◆ **Work item**:
Repeat exactly the lines from the one containing "of a restriction" through the last line of the records below, both included, and nothing else.

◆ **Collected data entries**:

/-!
# Mackey's irreducibility criterion for `Ind_{Γ_F}^{Γ_K} ψ` (matrix form), also after
# restriction to a subgroup, and its absolutely irreducible form

Topic `Literature/NumberTheory/GaloisRepresentations`.  Theorem-only file (no named fact, no new
notion): the "sufficient" half of Mackey's criterion (Serre, *Linear representations of finite
groups*, §7.4, Cor. of Prop. 23: for `H ◁ G`, `Ind_H^G ρ` is irreducible iff `ρ` is irreducible and
not isomorphic to any conjugate `ρ^s`, `s ∉ H`; Curtis–Reiner (10.25)) for the tree's matrix model
`FramedGaloisRep.induce K hd ψ : Γ_K →ₜ* GL_{d m}(A)` of `Ind_{Γ_F}^{Γ_K} ψ` along a finite Galois
extension `F/K` of degree `d` (`InducedGaloisRep`: blocks `ψ̇(rᵢ⁻¹ g rⱼ)` for the chosen coset
representatives `rᵢ = absGaloisCosetRep K F hd i`), over an ARBITRARY field of coefficients `A`
(so that it applies to residual representations), in three layers:

* `FramedGaloisRep.induce_stable_eq_top_of_subgroup` — **the criterion relative to a subgroup
  `Λ ≤ Γ_K`**: if the conjugates `ψ^{rᵢ⁻¹}` (`FramedGaloisRep.outerConj`) have no non-trivial
  stable subspace under `Λ_F = res⁻¹(Λ) ≤ Γ_F`, are pairwise non-conjugate on `Λ_F`, and `Λ` moves
  block `i` to block `k` for all `i, k` (an element `r_k · res(σ) · rᵢ⁻¹ ∈ Λ`), then every non-zero
  `Λ`-stable subspace of `A^{dm}` is everything.  Proof (elementary, any field, no semisimplicity,
  no Frobenius reciprocity): on `res(Γ_F)` the matrix `Ind(ψ)(res σ)` is block diagonal with blocks
  `ψ^{rᵢ⁻¹}(σ)` (`induce_absGaloisRestrict_coe`), so the block projections are `Λ_F`-equivariant; a
  MINIMAL non-zero `Λ_F`-stable subspace `U` of a `Λ`-stable `W ≠ 0` maps under each projection to
  `0` or isomorphically onto `A^m`; two such isomorphisms would conjugate `ψ^{rᵢ⁻¹}|_{Λ_F}` into
  `ψ^{rⱼ⁻¹}|_{Λ_F}`, so `U` is a full block `Vᵢ ⊆ W`; and `Ind(ψ)(r_k res(σ) rᵢ⁻¹) Vᵢ = V_k`
  (`induce_mulVec_blockVec_of_eq`), so `W ⊇ ⊕_k V_k`.
* `FramedGaloisRep.isIrreducible_induce_of_forall_ne_conj` (`Λ = Γ_K`: **Mackey's criterion**,
  `Ind(ψ)` irreducible for `ψ` irreducible with pairwise non-conjugate `ψ^{rᵢ⁻¹}`) and
  `FramedGaloisRep.isIrreducible_restrictField_induce` (`Λ = res(Γ_L)` normal with
  `res(Γ_L) · res(Γ_F) = Γ_K`, i.e. `L ∩ F = K`: **`(Ind_{Γ_F}^{Γ_K} ψ)|_{Γ_L}` is irreducible** as
  soon as `ψ` is irreducible and non-conjugate to its `ψ^g`, `g ∉ res(Γ_F)`, already on
  `Λ_F = Γ_{F L}` — Mackey's `Res_{Γ_L} Ind_{Γ_F}^{Γ_K} ψ ≅ Ind_{Γ_{FL}}^{Γ_L} Res ψ`, Serre §7.3
  Prop. 22, followed by the criterion over `L`, proved here in one stroke without constructing the
  compositum).
* `FramedGaloisRep.isAbsolutelyIrreducible_induce_of_charpoly_ne`,
  `FramedGaloisRep.isAbsolutelyIrreducible_restrictField_induce`,
  `FramedGaloisRep.isAbsolutelyIrreducible_restrictField_induce_of_finrank_eq_two` — the
  **absolutely irreducible forms** (`FramedRep.IsAbsolutelyIrreducible`, base change to every
  field `B ⊇ A`: `Ind` and restriction commute with base change, `induce_baseChange`), with the
  non-conjugacy witnessed by DIFFERENT CHARACTERISTIC POLYNOMIALS at one element (a condition
  stable under field extension), and the subgroup `Λ_F` presented as `Γ_M` for an extension `M/F`
  with `res(Γ_M) = res⁻¹(res Γ_L)` (hypothesis `hM`; for `L = K(ζ)`, `M = F(ζ)`).  The quadratic
  case `[F : K] = 2` needs only `res(Γ_L) ⊄ res(Γ_F)` (`L ⊄ F`): this is the shape of hypothesis
  (4) "`(Ind_E^K r)|_{K(ζ_p)}` absolutely irreducible" of the potential-automorphy theorems
  (Barnet-Lamb–Gee–Geraghty–Taylor, Thm. C) for a twisted quadratic induction.

The case `Λ = Γ_K` is also proved on the Summits side
(`Summit.Langlands.Langlands.Theorems.IrreducibleOffSector.isIrreducible_induce_of_not_conj`,
file `IrreducibilityBySelfDualityIrreducibleOffSectorMackeyInduced`), whose block calculus is
adapted here (`-- adapted from` comments); Literature cannot import Summits files.

## Not here

The "necessary" half of Mackey's criterion (`Ind` of a restriction is reducible:
`InduceRestrictFieldReducible`; an irreducible `r` with reducible restriction is induced:
`CliffordInducedPrimeIndex`), non-normal subgroups (general `H_s = sHs⁻¹ ∩ H`), and the residual
(`IsResiduallyAbsIrreducible`) bookkeeping of reductions of `Ind`.

## References

* J.-P. Serre, *Linear representations of finite groups*, GTM 42 (1977), §7.3 Prop. 22, §7.4
  Prop. 23 and Cor. [SerreLinearRepresentations1977]
* C. W. Curtis, I. Reiner, *Representation theory of finite groups and associative algebras*
  (1962), (10.25), §45 (Mackey's theorems). [CurtisReiner1962]
-/

noncomputable section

◆ **Your solution**:
The "necessary" half of Mackey's criterion (`Ind` of a restriction is reducible:
`InduceRestrictFieldReducible`; an irreducible `r` with reducible restriction is induced:
`CliffordInducedPrimeIndex`), non-normal subgroups (general `H_s = sHs⁻¹ ∩ H`), and the residual
(`IsResiduallyAbsIrreducible`) bookkeeping of reductions of `Ind`.

## References

* J.-P. Serre, *Linear representations of finite groups*, GTM 42 (1977), §7.3 Prop. 22, §7.4
  Prop. 23 and Cor. [SerreLinearRepresentations1977]
* C. W. Curtis, I. Reiner, *Representation theory of finite groups and associative algebras*
  (1962), (10.25), §45 (Mackey's theorems). [CurtisReiner1962]
-/

noncomputable section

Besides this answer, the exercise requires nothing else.